Lemonade (Live Exploration and Mining Of a Non-trivial Amount of Data from Everywhere) is an analytics platform that supports intuitive definition of tasks for knowledge discovery, mining, and learning from large amounts of data that come from a wide spectrum of scenarios. The platform interface is a web application in which users may define analytics workflows visually by dragging and dropping operations and data sources, and connecting them. Lemonade is being developed by UFMG as part of the EUBra-BIGSEA project and targets users who do not want to learn a programming language, but need to develop analytics workflows. It supports the creation of a processing workflow, import, export or manageent of datasets, executing and managing workflows and the data visualisation.
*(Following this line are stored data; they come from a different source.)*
import Mathlib.GroupTheory.FreeGroup.NielsenSchreier
import Literature.AnabelianGeometry.SemiGraphs.FundamentalGroup
import Literature.GroupTheory.CombinatorialGroupTheory.FreeGroupoidWords
import Literature.GroupTheory.CombinatorialGroupTheory.VirtuallyFreeResiduallyFinite
import HarnessLib

/-!
# The fundamental group of a semi-graph is free and residually finite ([SemiAnbd] §1, §3 p. 38–39)

Proof-only companion to `FundamentalGroup.lean` (abc-iut cell, layer L3; support for G10 rung 2 =
[SemiAnbd] Prop. 3.6 (iii)).  Mochizuki, *Semi-graphs of anabelioids*, Publ. RIMS 42 (2006):
p. 20 "the fundamental group of any graph is free [cf. [Serre1], I, §3, Proposition 15; [Serre1],
I, §4.1, Theorem 4]" and p. 39 (proof of Prop. 3.6 (iii)) "the groups `Gal(H'_i/G)` [extensions of
finite groups by such fundamental groups] are residually finite".  In L3-t1's model
(`π₁(𝔾, c)` = vertex group of Mathlib's free groupoid on `catQuiver 𝔾`) both facts follow, for an
ARBITRARY semi-graph `𝔾` and ANY base component `c` (no connectedness or finiteness needed), from
the faithful word functor of `FreeGroupoidWords.lean` (Stallings Prop. 5.2): `π₁(𝔾, c)` embeds into
the free group on all arrows of `Cat(𝔾)`, hence is free (Nielsen–Schreier, Mathlib
`subgroupIsFreeOfIsFree`) and residually finite (`freeGroup_residuallyFinite`).
-/

namespace Literature.AnabelianGeometry.SemiGraphs

namespace SemiGraph

open CategoryTheory
open Literature.GroupTheory.CombinatorialGroupTheory
open Literature.GroupTheory.CombinatorialGroupTheory.FreeGroupoidWords

universe u

variable (G : SemiGraph.{u}) (c : G.CatCarrier)

/-- **`π₁(𝔾, c)` embeds into a free group**: `x ↦ (W x)⁻¹`, `W` the (anti-multiplicative on the
vertex group) word functor to the free group on the arrows of `Cat(𝔾)`, is an injective
homomorphism. [cite: MochizukiSemiAnbd2006, §1 p.20] -/
theorem exists_injective_hom_freeGroup :
    ∃ f : G.FundamentalGroup c →* FreeGroup (Letter G.CatCarrier), Function.Injective f := by
  let W := wordFunctor G.CatCarrier
  -- the word of a loop, as an element of the free group (the hom-type of `SingleObj` IS the group)
  let w : G.FundamentalGroup c → FreeGroup (Letter G.CatCarrier) := fun x => W.map x
  have hone : w (𝟙 (G.basept c)) = 1 := (W.map_id _).trans (SingleObj.id_as_one _ _)
  have hmul : ∀ x y : G.FundamentalGroup c, w (x ≫ y) = w y * w x := fun x y =>
    (W.map_comp x y).trans (SingleObj.comp_as_mul _ _ _)
  have hinj : Function.Injective w := fun x y hxy =>
    wordFunctor_map_injective (V := G.CatCarrier) (X := c) (Y := c) hxy
  refine ⟨{ toFun := fun x => (w x)⁻¹
            map_one' := by change (w (𝟙 (G.basept c)))⁻¹ = 1; rw [hone, inv_one]
            map_mul' := fun x y => by change (w (x ≫ y))⁻¹ = (w x)⁻¹ * (w y)⁻¹; rw [hmul, mul_inv_rev] },
    fun x y hxy => hinj (inv_injective hxy)⟩

/-- **The fundamental group of a semi-graph is free** (p. 20: "the fundamental group of any graph
is free"), for any semi-graph and any base component. [cite: MochizukiSemiAnbd2006, Cor. 1.6 p.20] -/
theorem isFreeGroup_fundamentalGroup : IsFreeGroup (G.FundamentalGroup c) := by
  obtain ⟨f, hf⟩ := exists_injective_hom_freeGroup G c
  exact IsFreeGroup.ofMulEquiv (MonoidHom.ofInjective hf).symm

/-- **The fundamental group of a semi-graph is residually finite** (used on p. 39, proof of
Prop. 3.6 (iii)). [cite: MochizukiSemiAnbd2006, Prop 3.6(iii) p.39] -/
theorem residuallyFinite_fundamentalGroup : Group.ResiduallyFinite (G.FundamentalGroup c) := by
  obtain ⟨f, hf⟩ := exists_injective_hom_freeGroup G c
  haveI := freeGroup_residuallyFinite (Letter G.CatCarrier)
  exact residuallyFinite_of_injective f hf

end SemiGraph

end Literature.AnabelianGeometry.SemiGraphs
Lemonade provides a rich web interface, which is both accessible to learners and powerful to experts. Lemonade scope plan comprises more than 30 different operations of data mining, machine learning and extraction, transformation and loading of data. The platform is also capable of processing massive amounts of data (“Big Data”), since it is being built on top of three scalable processing and storage technologies: Apache Spark, CMCC Ophidia and BSC COMPSs, being the last two technologies developed by partners of EUBra-BIGSEA project.
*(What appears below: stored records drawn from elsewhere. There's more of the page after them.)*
import Literature.Topology.FourManifolds.FishtailEndModel
import HarnessLib

/-!
# The fishtail end model with a depth-dependent staircase

A variant of `FishtailEndModel.lean` (R. Gompf, *More Cappell–Shaneson spheres are standard*,
Algebr. Geom. Topol. 10 (2010), Lemma 2.2: the base rotation `(s, t, x) ↦ (s, s + t, x)` of the
collar `I × ∂Φ` of the fishtail neighbourhood, realised as a fibrewise re-gluing of the model
mapping torus `MTorus Ψ`). There the amount of the `γ`-twist at full turn is `2π κ(s)` with the
fixed two-step staircase `κ = fishStair a b` of the base coordinate `s`. When the model end is
embedded into the straightened Cappell–Shaneson model, the shell of the box `N` over its flat
front face is the radial collar of a plane domain, whose angular coordinate fans out with the
depth; to make the twist at full turn agree **on a whole neighbourhood of the front face** with
Gompf's Dehn twist `δ` of the fibre (a function of the fibre coordinate `y` alone, as required by
the sliver criterion `nonempty_diffeomorph_prodSurgered_of_twistingDiffeo`), the staircase has to
be allowed to depend on the depth coordinate `z₁` as well. Nothing else changes: the turn
`fishTurn g κ c` already takes the real number `κ` as a parameter, and the depth `z₁` is preserved
by every map in sight.

* `Literature.Topology.FourManifolds.FishParamsD` — parameters: the step arc `[a′, b′]` of the
  monodromy lift, a jointly smooth staircase `κ : 𝕊¹ × ℝ → ℝ` with `κ (z₁, s + 1) = κ (z₁, s) + 1`
  for `0 ≤ s ≤ 1/2` (the monodromy overlap), and the turn profile `u` of the depth;
* `FishParamsD.twistOne`, `FishParamsD.twistTwo`, `FishParamsD.isOpenGluingWith_mTorus_twist`,
  `FishParamsD.baseTurn` with `baseTurn_inl`/`baseTurn_inr`, `baseTurn_inl_of_eq_zero`/`…inr…`
  (identity where `u = 0`) and `baseTurn_inl_of_eq_two_pi`/`…inr…` (the sliver twist
  `z₃ ↦ z₃ e^{2πi κ(z₁, s)}` where `u = 2π`), exactly as in `FishtailEndModel.lean`.

Everything is proved; no named facts are introduced.

## References

* R. E. Gompf, *More Cappell–Shaneson spheres are standard*, Algebr. Geom. Topol. 10 (2010)
  1665–1681: Lemma 2.2 and its proof; proof of Thm 2.1, last paragraph. [GompfAGT2010]
-/

open scoped Manifold ContDiff Topology Real
open Set Function Metric Complex

noncomputable section

namespace Literature.Topology.FourManifolds

/-- Local notation: the model with corners `𝓣 = (𝓡 1).prod ((𝓡 1).prod (𝓡 1))` of `ThreeTorus`. -/
local notation "𝓣" =>
  (ModelWithCorners.prod (𝓡 1) (ModelWithCorners.prod (𝓡 1) (𝓡 1)))

/-- **Parameters of the fishtail end model with a depth-dependent staircase**: the arc `[a′, b′]`
of the step of the monodromy lift (`0 < a′ < b′ < π`), a jointly smooth staircase `κ (z₁, s)`
gaining one unit per turn on the monodromy overlap, and the smooth turn profile `u` of the depth
coordinate `z₁`. [folklore] -/
structure FishParamsD where
  /-- Start of the step of the monodromy lift. -/
  a' : ℝ
  /-- End of the step of the monodromy lift. -/
  b' : ℝ
  ha' : 0 < a'
  hab' : a' < b'
  hb' : b' < π
  /-- The staircase, a function of the depth `z₁` and the base coordinate `s`. -/
  κ : Circle → ℝ → ℝ
  hκ : ContMDiff ((𝓡 1).prod 𝓘(ℝ, ℝ)) 𝓘(ℝ, ℝ) ∞ fun p : Circle × ℝ ↦ κ p.1 p.2
  κ_add_one : ∀ z s, 0 ≤ s → s ≤ 1 / 2 → κ z (s + 1) = κ z s + 1
  /-- The turn profile of the depth. -/
  u : Circle → ℝ
  hu : ContMDiff (𝓡 1) 𝓘(ℝ, ℝ) ∞ u

namespace FishParamsD

variable (D : FishParamsD)

/-- The monodromy lift `g = gompfLift a′ b′`. [folklore] -/
abbrev lift : ℝ → ℝ := gompfLift D.a' D.b'

/-- The lift is smooth. [folklore] -/
theorem contDiff_lift : ContDiff ℝ ∞ D.lift := contDiff_gompfLift D.ha' D.hab' D.hb'

/-- The lift has degree one. [folklore] -/
theorem lift_add_two_pi (θ : ℝ) : D.lift (θ + 2 * π) = D.lift θ + 2 * π := gompfLift_add_two_pi _ _ θ

/-- The monodromy `Ψ` of the model. [folklore] -/
abbrev monodromy : ThreeTorus ≃ₘ⟮𝓣, 𝓣⟯ ThreeTorus := fishMonodromy D.ha' D.hab' D.hb'

/-- Joint smoothness of `(s, z) ↦ F_{κ(z₁, s), t u(z₁)} z` in the base coordinate `s` and the
fibre point `z` (`t = ±1`). [folklore] -/
theorem contMDiff_fishTurn_family (t : ℝ) :
    ContMDiff (𝓘(ℝ, ℝ).prod 𝓣) 𝓣 ∞
      fun q : ℝ × ThreeTorus ↦ fishTurn D.lift (D.κ q.2.1 q.1) (t * D.u q.2.1) q.2 := by
  have h1 : ContMDiff (𝓘(ℝ, ℝ).prod 𝓣) (𝓡 1) ∞ fun q : ℝ × ThreeTorus ↦ q.2.1 :=
    contMDiff_fst.comp contMDiff_snd
  have hs : ContMDiff (𝓘(ℝ, ℝ).prod 𝓣) 𝓘(ℝ, ℝ) ∞ fun q : ℝ × ThreeTorus ↦ D.κ q.2.1 q.1 :=
    D.hκ.comp (h1.prodMk contMDiff_fst)
  have hc : ContMDiff (𝓘(ℝ, ℝ).prod 𝓣) 𝓘(ℝ, ℝ) ∞ fun q : ℝ × ThreeTorus ↦ t * D.u q.2.1 :=
    contMDiff_const.mul (D.hu.comp h1)
  have h2 : ContMDiff (𝓘(ℝ, ℝ).prod 𝓣) (𝓡 1) ∞ fun q : ℝ × ThreeTorus ↦ q.2.2.1 :=
    contMDiff_fst.comp (contMDiff_snd.comp contMDiff_snd)
  have h3 : ContMDiff (𝓘(ℝ, ℝ).prod 𝓣) (𝓡 1) ∞ fun q : ℝ × ThreeTorus ↦ q.2.2.2 :=
    contMDiff_snd.comp (contMDiff_snd.comp contMDiff_snd)
  have hexp : ContMDiff (𝓘(ℝ, ℝ).prod 𝓣) (𝓡 1) ∞ fun q : ℝ × ThreeTorus ↦ Circle.exp (t * D.u q.2.1) :=
    contMDiff_circleExp.comp hc
  have hL := contMDiff_circleMapOfLift_param (P := ℝ × ℝ)
    (Φ := fun p θ ↦ turnLift D.lift p.1 p.2 θ) (k := 0) (contDiff_turnLift_uncurry D.contDiff_lift)
    (fun p θ ↦ turnLift_periodic D.lift_add_two_pi p.1 p.2 θ)
  have hpar : ContMDiff (𝓘(ℝ, ℝ).prod 𝓣) (𝓘(ℝ, ℝ × ℝ).prod (𝓡 1)) ∞
      fun q : ℝ × ThreeTorus ↦ ((D.κ q.2.1 q.1, t * D.u q.2.1), q.2.2.1) :=
    (hs.prodMk_space hc).prodMk h2
  have hshear : ContMDiff (𝓘(ℝ, ℝ).prod 𝓣) (𝓡 1) ∞ fun q : ℝ × ThreeTorus ↦
      circleMapOfLift (turnLift D.lift (D.κ q.2.1 q.1) (t * D.u q.2.1)) q.2.2.1 :=
    hL.comp hpar
  exact (contMDiff_fst.comp contMDiff_snd).prodMk ((h2.mul hexp).prodMk (h3.mul hshear))

/-- **The re-gluing diffeomorphism of the first cylinder** `T³ × (0, 1)`:
`(x, s) ↦ (F_{κ(x₁, s), u(x₁)} x, s)`. [folklore] -/
def twistOne : (ThreeTorus × ↥mappingTorusPieceOne) ≃ₘ⟮ModelWithCorners.prod 𝓣 𝓘(ℝ, ℝ),
    ModelWithCorners.prod 𝓣 𝓘(ℝ, ℝ)⟯ (ThreeTorus × ↥mappingTorusPieceOne) where
  toFun p := (fishTurn D.lift (D.κ p.1.1 p.2) (D.u p.1.1) p.1, p.2)
  invFun p := (fishTurn D.lift (D.κ p.1.1 p.2) (-D.u p.1.1) p.1, p.2)
  left_inv p := by
    show (fishTurn D.lift (D.κ (fishTurn D.lift (D.κ p.1.1 p.2) (D.u p.1.1) p.1).1 p.2)
      (-D.u (fishTurn D.lift (D.κ p.1.1 p.2) (D.u p.1.1) p.1).1)
      (fishTurn D.lift (D.κ p.1.1 p.2) (D.u p.1.1) p.1), p.2) = p
    rw [fishTurn_fst, fishTurn_neg_fishTurn D.lift_add_two_pi]
  right_inv p := by
    show (fishTurn D.lift (D.κ (fishTurn D.lift (D.κ p.1.1 p.2) (-D.u p.1.1) p.1).1 p.2)
      (D.u (fishTurn D.lift (D.κ p.1.1 p.2) (-D.u p.1.1) p.1).1)
      (fishTurn D.lift (D.κ p.1.1 p.2) (-D.u p.1.1) p.1), p.2) = p
    rw [fishTurn_fst, fishTurn_fishTurn_neg D.lift_add_two_pi]
  contMDiff_toFun := by
    refine ContMDiff.prodMk ?_ contMDiff_snd
    have h := D.contMDiff_fishTurn_family 1
    simp only [one_mul] at h
    exact h.comp ((contMDiff_subtype_val.comp contMDiff_snd).prodMk contMDiff_fst)
  contMDiff_invFun := by
    refine ContMDiff.prodMk ?_ contMDiff_snd
    have h := D.contMDiff_fishTurn_family (-1)
    simp only [neg_mul, one_mul] at h
    exact h.comp ((contMDiff_subtype_val.comp contMDiff_snd).prodMk contMDiff_fst)

/-- The first re-gluing diffeomorphism as a function. [folklore] -/
@[simp] theorem twistOne_apply (p : ThreeTorus × ↥mappingTorusPieceOne) :
    D.twistOne p = (fishTurn D.lift (D.κ p.1.1 p.2) (D.u p.1.1) p.1, p.2) := rfl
Users will be able to upload data sets using a service provided by Lemonade. Data are kept in a redundant file system, aimed to provide high-availability and high throughput. Data storage requirements will depend on use cases and installation. Users may process terabytes of data and their volume will directly impact the storage and processing costs.
Lemonade can be scaled to support hundreds of users by increasing cluster capacity. A large number of users can be supported in a modest cluster of commodity computers and a volume of data often found in most of organizations.
Lemonade has 7 micro-components:
Limonero: stores meta-data about data sources and provides them as service.For each data source, it has information about its location access permissions, storage details (such as name, data type, size, precision, data format) and data characteristics such as distribution, missing values, mean and maximum values.
Tahiti: maintains metadata about individual operations and dataflows created by users and provides them as service. Operations are the smallest units in Lemonade, and they are divided in five categories: execution, privacy/security, monitoring, appearance, and quality of service requirements (QoS).
Citron: the web interface user use to create, execute, and monitor their data flows. With it, users can choose predefined operations, drag and conncect them throught their ports to compose a data flow.
Juicer: the module that actually runs the data flows and supports the monitoring of their execution. Upon receiving a data flow, it generates the equivalent Spark source code, acting as a transpiler (source-to-source compiler), where each operation becomes a method. The Spark code is then instantiated in the cloud execution environment, observing the user-defined QoS parameters to make sure operations execute with sufficient resources to meet user demands.
Stand: coordinates the communication between Citron and Juicer, ensuring independence between the two components. Execution starts when a user requests to run a dataflow through the Citron interface, which then invokes Stand, which connects back to the first to provide feedback to the user.
Thorn: responsible for security, privacy and access control (AAA) in Lemonade. Some of its tasks are challenging, such as determining who will be able to access the results from applying an operation to a database that contains sensitive attributes.
Caipirinha: provides visualizations through different visual metaphors.
Essential information for potential users
Lemonade is an open-source solution. All dependencies (operating system, processing frameworks, infrastructure technologies) are also open source, so there are no licensing costs. The license scheme is under discussion and it will be finalised for the first release.
To be kept up and running, Lemonade requires a cluster of processing computers and data storages. The size and capacity of the cluster depends on the number of users, data volume and complexity of workflow/tasks.
Lemonade depends on Apache Mesos (standalone mode) or a distributed processing technology (Apache Spark, BSC COMPSs or CMCC Ophidia), Oracle MySQL database server and a Linux operating system distribution.
Lemonade requires a reliable infrastructure to run that may be provided by platform-as-a-service (PaaS) companies, such as Google, Amazon or Microsoft or by the organization using Lemonade.
Three different user roles are supported in Lemonade: a system administrator, a data scientist and a data explorer. System administrator will be responsible for keeping Lemonade running, adding new users, setting permissions and security, and managing data sets. Data scientists must know about Lemonade operations in order to create processing workflows and data being processed, their characteristics and how his/her results can be applied in a real scenario. Data explorers are the users of existing models.
Lemonade targets those users from areas such as Mathematics, Statistics, Business Administration, as well as Data Science practitioners from any knowledge area.